Adelson était l’acheteur motivé classique avec des raisons familiales, politiques, civiques et commerciales de vouloir posséder le Review-Journal.

L’opération Virginian-Pilot était plus typique. Du côté de l’acheteur, Tronc était un partenaire naturel puisque le Pilot basé à Norfolk peut intégrer les opérations avec son Daily Press de Newport News devenant ainsi dominant dans le métro tentaculaire de Hampton Roads.

Du côté du vendeur, Landmark Communications de la famille Batten a commencé il y a des décennies à diversifier ses investissements dans les médias, y compris une position de propriété très lucrative dans The Weather Channel. Elle avait vendu le reste de ses journaux mais s’était accrochée à son vaisseau amiral de la ville natale (comme la famille Cox l’a fait avec The Atlanta Journal-Constitution).

Finalement, cependant, les dirigeants ont décidé qu’il était temps de lâcher le pilote aussi. Le PDG Frank Batten, qui a visité la salle de presse lorsqu’il était enfant avec son père, a déclaré que, à l’exception des grands titres nationaux, les journaux indépendants n’ont pas encore été en mesure de négocier une transition vers un modèle économique numérique. Si le Pilot avait été vendu il y a vingt ans, a-t-il ajouté, il aurait probablement été vendu 10 à 15 fois plus cher.

Il est difficile d’avancer que les prix des journaux et de leurs opérations numériques vont rebondir. Van Essen a déclaré que les revenus globaux continuent de baisser en moyenne à un faible taux à un chiffre, année après année.

“Certains voient un moment où (l’industrie) sera neutre en termes de revenus”, a-t-il dit, notant qu’il ne semble pas y avoir de scénario pour que les revenus et les bénéfices remontent.

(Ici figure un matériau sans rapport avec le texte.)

import Mathlib
import HarnessLib
import Summits.AtomisticToContinuum.FouriersLaw.Theses.JunctionLocality
import Literature.MathematicalPhysics.KineticTheory.LangevinChainGibbs

/-!
# The γ-probed device at equilibrium, I: the Gibbs state is a weak steady state of the device

Helper file (`--supports` stmt-AtomisticToContinuum-11748) for the line
`thermalise-then-cut-probe-insertion` of the crux `JunctionLocality.SuperadditiveResistance`, stub
`stub_linearResponse` (fixed-`N` linear-response package). Part I of five
(`…DeviceGibbs`, `…DeviceLineCalculus`, `…DeviceCutoff`, `…DeviceEnergy`, `…DeviceLiouville`; the
overview of the whole development is the module docstring of `…DeviceLiouville`).

Content: the device vocabulary `kin`, `thermo`, `deviceGenerator` (VERBATIM copies of the line's
skeleton vocabulary, kept in this namespace so that stub files — which re-declare the vocabulary in
the crux namespace — can import these files; the copies are definitionally equal, statements
transfer by `exact`), fluctuation–dissipation at any thermostatted site
(`integral_thermo_gibbsMeasure`, any `OscillatorChain` with `C¹` potentials), and
`pinnedChain_isDeviceSteadyState_gibbsMeasure`: for `pinnedChain ω₂ lam β γ` (`ω₂ > 0`,
`lam, β ≥ 0`) and all four terminal temperatures equal to `T > 0`, the Gibbs state `μ_T` is a weak
steady state of the device with integrable kinetic temperatures (the line's
`IsDeviceSteadyState … (fun _ => T) μ_T`, unfolded) — the `ε = 0` anchor of the device's linear
response (DeviceFrame (v)) and the `τ ≡ T` case of DeviceFrame (i).
-/

noncomputable section

open MeasureTheory Filter Topology ProbabilityTheory
open scoped ContDiff NNReal
open Literature.MathematicalPhysics.KineticTheory.HeatConduction

namespace Summit.AtomisticToContinuum.FouriersLaw.Theorems.SuperadditiveResistance.DeviceLiouville

/-! ## Device vocabulary (verbatim copies of the line's skeleton vocabulary) -/

/-- `p_s²` of site `s` (as a `Fin`-proof-free sum; `0` if `s ≥ L`). (Verbatim copy of the line's
`kin`.) [folklore] -/
def kin (L s : ℕ) (x : PhaseSpace L) : ℝ :=
  ∑ i : Fin L, if i.val = s then x.2 i ^ 2 else 0

/-- Ornstein–Uhlenbeck thermostat of temperature `θ` (strength 1) acting on the momentum `p_s`:
`θ ∂²_{p_s} f − p_s ∂_{p_s} f`. (Verbatim copy of the line's `thermo`.) [folklore] -/
def thermo (L s : ℕ) (θ : ℝ) (f : PhaseSpace L → ℝ) (x : PhaseSpace L) : ℝ :=
  ∑ i : Fin L, if i.val = s then θ * partialP i (partialP i f) x - x.2 i * partialP i f x else 0

variable (P : OscillatorChain) in
/-- Generator of the DEVICE: the `(N+M)`-chain `P` between its end baths (temperatures `τ 0`,
`τ 3`) with two additional Langevin thermostats of the chain's own strength `P.γ` on the junction
momenta `p_{N−1}` (temperature `τ 1`) and `p_N` (temperature `τ 2`); the junction bond is kept.
(Verbatim copy of the line's `deviceGenerator`.) [folklore] -/
def deviceGenerator (N M : ℕ) (τ : Fin 4 → ℝ) (f : PhaseSpace (N + M) → ℝ)
    (x : PhaseSpace (N + M)) : ℝ :=
  P.generator (N + M) (τ 0) (τ 3) f x +
    P.γ * (thermo (N + M) (N - 1) (τ 1) f x + thermo (N + M) N (τ 2) f x)

/-! ## The Gibbs state is an equilibrium steady state of the device -/

section Helpers

variable {L : ℕ}

/-- `kin L s x = p_s²` for a site `s < L`. [folklore] -/
theorem kin_eq_sq {s : ℕ} (hs : s < L) (x : PhaseSpace L) : kin L s x = x.2 ⟨s, hs⟩ ^ 2 := by
  unfold kin
  rw [Finset.sum_eq_single_of_mem (⟨s, hs⟩ : Fin L) (Finset.mem_univ _)]
  · simp
  · intro b _ hb
    rw [if_neg]
    exact fun h => hb (Fin.ext h)

/-- `kin L s = 0` when `s` is not a site (`L ≤ s`). [folklore] -/
theorem kin_eq_zero_of_le {s : ℕ} (hs : L ≤ s) (x : PhaseSpace L) : kin L s x = 0 := by
  unfold kin
  refine Finset.sum_eq_zero fun i _ => ?_
  rw [if_neg]
  intro h
  have := i.isLt
  omega

/-- `0 ≤ kin L s x`. [folklore] -/
theorem kin_nonneg (s : ℕ) (x : PhaseSpace L) : 0 ≤ kin L s x :=
  Finset.sum_nonneg fun i _ => by split_ifs <;> positivity

/-- `kin L s x ≤ ∑_i p_i²`. [folklore] -/
theorem kin_le_sum_sq (s : ℕ) (x : PhaseSpace L) : kin L s x ≤ ∑ i, x.2 i ^ 2 :=
  Finset.sum_le_sum fun i _ => by split_ifs <;> nlinarith [sq_nonneg (x.2 i)]

/-- `kin L s` is continuous. [folklore] -/
theorem continuous_kin (s : ℕ) : Continuous (kin L s) := by
  unfold kin
  refine continuous_finsetSum _ fun i _ => ?_
  split_ifs
  · fun_prop
  · exact continuous_const

/-- `thermo L s θ f x = θ ∂²_{p_s} f − p_s ∂_{p_s} f` for a site `s < L`. [folklore] -/
theorem thermo_eq {s : ℕ} (hs : s < L) (θ : ℝ) (f : PhaseSpace L → ℝ) (x : PhaseSpace L) :
    thermo L s θ f x =
      θ * partialP ⟨s, hs⟩ (partialP ⟨s, hs⟩ f) x - x.2 ⟨s, hs⟩ * partialP ⟨s, hs⟩ f x := by
  unfold thermo
  rw [Finset.sum_eq_single_of_mem (⟨s, hs⟩ : Fin L) (Finset.mem_univ _)]
  · simp
  · intro b _ hb
    rw [if_neg]
    exact fun h => hb (Fin.ext h)

/-- `thermo L s θ f = 0` when `s` is not a site (`L ≤ s`). [folklore] -/
theorem thermo_eq_zero_of_le {s : ℕ} (hs : L ≤ s) (θ : ℝ) (f : PhaseSpace L → ℝ)
    (x : PhaseSpace L) : thermo L s θ f x = 0 := by
  unfold thermo
  refine Finset.sum_eq_zero fun i _ => ?_
  rw [if_neg]
  intro h
  have := i.isLt
  omega

/-- `thermo` is linear in the temperature slot: `thermo θ f = thermo 0 f + θ ∂²_{p_s} f`-type
splitting, in the form `thermo (θ + θ') f = thermo θ f + θ' Σ_i [i=s] ∂²_{p_i} f`. [folklore] -/
theorem thermo_add_temp (s : ℕ) (θ θ' : ℝ) (f : PhaseSpace L → ℝ) (x : PhaseSpace L) :
    thermo L s (θ + θ') f x =
      thermo L s θ f x + θ' * ∑ i : Fin L, if i.val = s then partialP i (partialP i f) x else 0 := by
  unfold thermo
  rw [Finset.mul_sum, ← Finset.sum_add_distrib]
  refine Finset.sum_congr rfl fun i _ => ?_
  split_ifs <;> ring

/-- For `f ∈ C²` with compact support, `thermo L s θ f` is continuous. [folklore] -/
theorem continuous_thermo (s : ℕ) (θ : ℝ) {f : PhaseSpace L → ℝ} (hf : ContDiff ℝ 2 f) :
    Continuous (thermo L s θ f) := by
  have h2 : (2 : WithTop ℕ∞) ≠ 0 := by norm_num
  have hp : ∀ i : Fin L, Continuous (partialP i f) := fun i => continuous_partialP hf h2 i
  have hpp : ∀ i : Fin L, Continuous (partialP i (partialP i f)) := fun i =>
    continuous_partialP (contDiff_partialP hf (m := 1) (by norm_num) i) one_ne_zero i
  unfold thermo
  refine continuous_finsetSum _ fun i _ => ?_
  split_ifs
  · exact (continuous_const.mul (hpp i)).sub
      (((continuous_apply i).comp continuous_snd).mul (hp i))
  · exact continuous_const

/-- For `f ∈ C²` with compact support, `thermo L s θ f` has compact support. [folklore] -/
theorem hasCompactSupport_thermo (s : ℕ) (θ : ℝ) {f : PhaseSpace L → ℝ} (hf : ContDiff ℝ 2 f)
    (hfc : HasCompactSupport f) : HasCompactSupport (thermo L s θ f) := by
  have hd : Differentiable ℝ f := hf.differentiable (by norm_num)
  have hd1 : ∀ i : Fin L, Differentiable ℝ (partialP i f) := fun i =>
    (contDiff_partialP hf (m := 1) (by norm_num) i).differentiable one_ne_zero
  have hp : ∀ i : Fin L, HasCompactSupport (partialP i f) := fun i =>
    hasCompactSupport_partialP hd hfc i
  have hpp : ∀ i : Fin L, HasCompactSupport (partialP i (partialP i f)) := fun i =>
    hasCompactSupport_partialP (hd1 i) (hp i) i
  by_cases hs : s < L
  · have heq : thermo L s θ f = fun x =>
        θ * partialP ⟨s, hs⟩ (partialP ⟨s, hs⟩ f) x - x.2 ⟨s, hs⟩ * partialP ⟨s, hs⟩ f x :=
      funext fun x => thermo_eq hs θ f x
    rw [heq]
    exact ((hpp _).mul_left).sub ((hp _).mul_left)
  · have heq : thermo L s θ f = 0 := funext fun x => thermo_eq_zero_of_le (not_lt.mp hs) θ f x
    rw [heq]
    exact HasCompactSupport.zero

variable (P : OscillatorChain)

/-- The Gibbs measure is a finite measure (a probability measure or, if `e^{-H/T}` is not
integrable, the zero measure — Mathlib's `Measure.tilted`). [folklore] -/
theorem isFiniteMeasure_gibbsMeasure (L : ℕ) (T : ℝ) : IsFiniteMeasure (P.gibbsMeasure L T) := by
  rw [P.gibbsMeasure_eq]
  infer_instance

/-- **Fluctuation–dissipation at any site.** A unit-strength Ornstein–Uhlenbeck thermostat on
`p_s` at the Gibbs temperature `T ≠ 0` is weakly conservative for `μ_T`:
`∫ (T ∂²_{p_s} f − p_s ∂_{p_s} f) dμ_T = 0` for `f ∈ C²_c` (any `OscillatorChain` with `C¹`
potentials; `integral_bath_mul_gibbsDensity` with `T_b = T`). [folklore] -/
theorem integral_thermo_gibbsMeasure (hU : ContDiff ℝ 1 P.U) (hV : ContDiff ℝ 1 P.V) (L s : ℕ)
    {T : ℝ} (hT : T ≠ 0) {f : PhaseSpace L → ℝ} (hf : ContDiff ℝ 2 f)
    (hfc : HasCompactSupport f) :
    ∫ x, thermo L s T f x ∂(P.gibbsMeasure L T) = 0 := by
  rw [P.integral_gibbsMeasure]
  by_cases hs : s < L
  · simp_rw [thermo_eq hs]
    rw [P.integral_bath_mul_gibbsDensity hU hV L T T hf hfc ⟨s, hs⟩, div_self hT, sub_self,
      zero_mul, mul_zero]
  · simp_rw [thermo_eq_zero_of_le (not_lt.mp hs)]
    simp

/-- The device generator at equal terminal temperatures `T` integrates to zero against the Gibbs
state whenever the plain generator does: `∫ L_dev f dμ_T = ∫ L_T f dμ_T` for `f ∈ C²_c`
(`C¹` potentials, `T ≠ 0`). [folklore] -/
theorem integral_deviceGenerator_gibbsMeasure (hU : ContDiff ℝ 1 P.U) (hV : ContDiff ℝ 1 P.V)
    (N M : ℕ) {T : ℝ} (hT : T ≠ 0) {f : PhaseSpace (N + M) → ℝ} (hf : ContDiff ℝ 2 f)
    (hfc : HasCompactSupport f) :
    ∫ x, deviceGenerator P N M (fun _ => T) f x ∂(P.gibbsMeasure (N + M) T) =
      ∫ x, P.generator (N + M) T T f x ∂(P.gibbsMeasure (N + M) T) := by
  haveI := isFiniteMeasure_gibbsMeasure P (N + M) T
  have hint : ∀ s, Integrable (thermo (N + M) s T f) (P.gibbsMeasure (N + M) T) := fun s =>
    (continuous_thermo s T hf).integrable_of_hasCompactSupport (hasCompactSupport_thermo s T hf hfc)
  have hgen : Integrable (P.generator (N + M) T T f) (P.gibbsMeasure (N + M) T) :=
    (P.continuous_generator hU hV (N + M) T T hf).integrable_of_hasCompactSupport
      (P.hasCompactSupport_generator (N + M) T T hf hfc)
  have hsum : Integrable (fun x => thermo (N + M) (N - 1) T f x + thermo (N + M) N T f x)
      (P.gibbsMeasure (N + M) T) := (hint _).add (hint _)
  have hsum' : Integrable (fun x => P.γ * (thermo (N + M) (N - 1) T f x + thermo (N + M) N T f x))
      (P.gibbsMeasure (N + M) T) := hsum.const_mul _
  simp only [deviceGenerator]
  rw [integral_add hgen hsum', integral_const_mul, integral_add (hint _) (hint _),
    integral_thermo_gibbsMeasure P hU hV _ _ hT hf hfc,
    integral_thermo_gibbsMeasure P hU hV _ _ hT hf hfc]
  simp

variable {ω₂ lam β : ℝ}

/-- `p_s²` (in the `kin` form) is integrable for the Gibbs state of the pinned chain
(`kin ≤ 2H ≤ 4T e^{H/(2T)}` and `e^{H/(2T)} ∈ L¹(μ_T)`). [folklore] -/
theorem pinnedChain_integrable_kin_gibbsMeasure (hω : 0 < ω₂) (hl : 0 ≤ lam) (hβ : 0 ≤ β) (γ : ℝ)
    (L s : ℕ) {T : ℝ} (hT : 0 < T) :
    Integrable (kin L s) ((pinnedChain ω₂ lam β γ).gibbsMeasure L T) := by
  have hϑ : 1 / (2 * T) < 1 / T := by
    rw [one_div_lt_one_div (by positivity) hT]
    linarith
  have hexp := pinnedChain_integrable_exp_mul_hamiltonian_gibbsMeasure hω hl hβ γ L hT hϑ
  refine (hexp.const_mul (4 * T)).mono' (continuous_kin s).aestronglyMeasurable
    (Filter.Eventually.of_forall fun x => ?_)
  rw [Real.norm_eq_abs, abs_of_nonneg (kin_nonneg s x)]
  have h1 := kin_le_sum_sq s x
  have h2 := pinnedChain_harmonic_le_hamiltonian (ω₂ := ω₂) hl hβ γ L x
  have h3 : 0 ≤ ∑ i, ω₂ * x.1 i ^ 2 / 2 := Finset.sum_nonneg fun i _ => by positivity
  have h4 : ∑ i, x.2 i ^ 2 = 2 * ∑ i, x.2 i ^ 2 / 2 := by
    rw [Finset.mul_sum]
    exact Finset.sum_congr rfl fun i _ => by ring
  have h5 : 1 / (2 * T) * (pinnedChain ω₂ lam β γ).hamiltonian L x ≤
      Real.exp (1 / (2 * T) * (pinnedChain ω₂ lam β γ).hamiltonian L x) := by
    have := Real.add_one_le_exp (1 / (2 * T) * (pinnedChain ω₂ lam β γ).hamiltonian L x)
    linarith
  have hc : 2 * T * (1 / (2 * T)) = 1 := by field_simp
  calc kin L s x ≤ ∑ i, x.2 i ^ 2 := h1
    _ ≤ 2 * (pinnedChain ω₂ lam β γ).hamiltonian L x := by rw [h4]; linarith
    _ = 4 * T * (1 / (2 * T) * (pinnedChain ω₂ lam β γ).hamiltonian L x) := by
        rw [show 4 * T * (1 / (2 * T) * (pinnedChain ω₂ lam β γ).hamiltonian L x) =
          2 * (2 * T * (1 / (2 * T))) * (pinnedChain ω₂ lam β γ).hamiltonian L x by ring, hc]
        ring
    _ ≤ 4 * T * Real.exp (1 / (2 * T) * (pinnedChain ω₂ lam β γ).hamiltonian L x) :=
        mul_le_mul_of_nonneg_left h5 (by positivity)

/-- **The Gibbs state is an equilibrium steady state of the DEVICE.** For the pinned chain with
`ω₂ > 0`, `lam, β ≥ 0`, any `γ`, every split `(N, M)` and all four terminal temperatures equal to
`T > 0`, the Gibbs measure `μ_T` of the `(N+M)`-chain is a weak steady state of the γ-probed
device (`IsDeviceSteadyState`): the plain generator is `μ_T`-conservative
(`pinnedChain_isSteadyState_gibbsMeasure`) and so is each junction thermostat at temperature `T`
(`integral_thermo_gibbsMeasure`); the kinetic temperatures are finite. The statement is the line's
`IsDeviceSteadyState (pinnedChain ω₂ lam β γ) N M (fun _ => T) (μ_T)` unfolded (definitionally
equal); it is the `ε = 0` anchor of clause (v) of `DeviceFrame` and the `τ ≡ T` instance of its
clause (i). [folklore] -/
theorem pinnedChain_isDeviceSteadyState_gibbsMeasure (hω : 0 < ω₂) (hl : 0 ≤ lam) (hβ : 0 ≤ β)
    (γ : ℝ) (N M : ℕ) {T : ℝ} (hT : 0 < T) :
    IsProbabilityMeasure ((pinnedChain ω₂ lam β γ).gibbsMeasure (N + M) T) ∧
      (∀ f : PhaseSpace (N + M) → ℝ, ContDiff ℝ ∞ f → HasCompactSupport f →
        ∫ x, deviceGenerator (pinnedChain ω₂ lam β γ) N M (fun _ => T) f x
          ∂((pinnedChain ω₂ lam β γ).gibbsMeasure (N + M) T) = 0) ∧
      ∀ s : ℕ, Integrable (kin (N + M) s) ((pinnedChain ω₂ lam β γ).gibbsMeasure (N + M) T) := by
  refine ⟨pinnedChain_isProbabilityMeasure_gibbsMeasure hω hl hβ γ _ hT, fun f hf hfc => ?_,
    fun s => pinnedChain_integrable_kin_gibbsMeasure hω hl hβ γ _ s hT⟩
  have hf2 : ContDiff ℝ 2 f := hf.of_le (by norm_cast)
  rw [integral_deviceGenerator_gibbsMeasure (pinnedChain ω₂ lam β γ)
    (pinnedChain_contDiff_U ω₂ lam β γ) (pinnedChain_contDiff_V ω₂ lam β γ) N M hT.ne' hf2 hfc]
  exact (pinnedChain_isSteadyState_gibbsMeasure hω hl hβ γ (N + M) hT).2.1 f hf hfc

end Helpers

/-- Registered helper sub-goal `helper_deviceGibbs` (= `pinnedChain_isDeviceSteadyState_gibbsMeasure`
in stub form): the Gibbs state is a weak steady state of the device at equal temperatures. [folklore] -/
theorem helper_deviceGibbs : ∀ (ω₂ lam β γ : ℝ), 0 < ω₂ → 0 ≤ lam → 0 ≤ β → ∀ (N M : ℕ) (T : ℝ), 0 < T → IsProbabilityMeasure ((pinnedChain ω₂ lam β γ).gibbsMeasure (N + M) T) ∧ (∀ f : PhaseSpace (N + M) → ℝ, ContDiff ℝ ∞ f → HasCompactSupport f → ∫ x, deviceGenerator (pinnedChain ω₂ lam β γ) N M (fun _ => T) f x ∂((pinnedChain ω₂ lam β γ).gibbsMeasure (N + M) T) = 0) ∧ ∀ s : ℕ, Integrable (kin (N + M) s) ((pinnedChain ω₂ lam β γ).gibbsMeasure (N + M) T) :=
  fun _ _ _ γ hω hl hβ N M _ hT => pinnedChain_isDeviceSteadyState_gibbsMeasure hω hl hβ γ N M hT

end Summit.AtomisticToContinuum.FouriersLaw.Theorems.SuperadditiveResistance.DeviceLiouville

end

Grimes a dit qu’il connaît une entreprise de communication qui pourrait bientôt rejoindre GateHouse et des chaînes plus petites comme Ogden et Adams comme acheteurs. Et étant donné qu’il estime que certains journaux sont à une ou deux mauvaises années de plus de perdre toute leur valeur de vente, Grimes a ajouté, “un pourcentage élevé (de ces propriétaires) pense à des stratégies de sortie.”

Note : EBITDA est un acronyme pour Earnings Before Interest, Taxes, Depreciation and Amortization. Pour les ventes, l’EBITDA est considéré comme la meilleure mesure de la rentabilité sur une base opérationnelle (car un acheteur peut avoir un financement différent et des considérations fiscales différentes). Pour utiliser une analogie avec le budget d’un ménage, vous diriez que vos gains sont ce que l’on vous verse avant de prendre en compte les impôts, les intérêts sur un prêt hypothécaire et d’autres prêts ou la valeur de dépréciation des actifs comme votre voiture.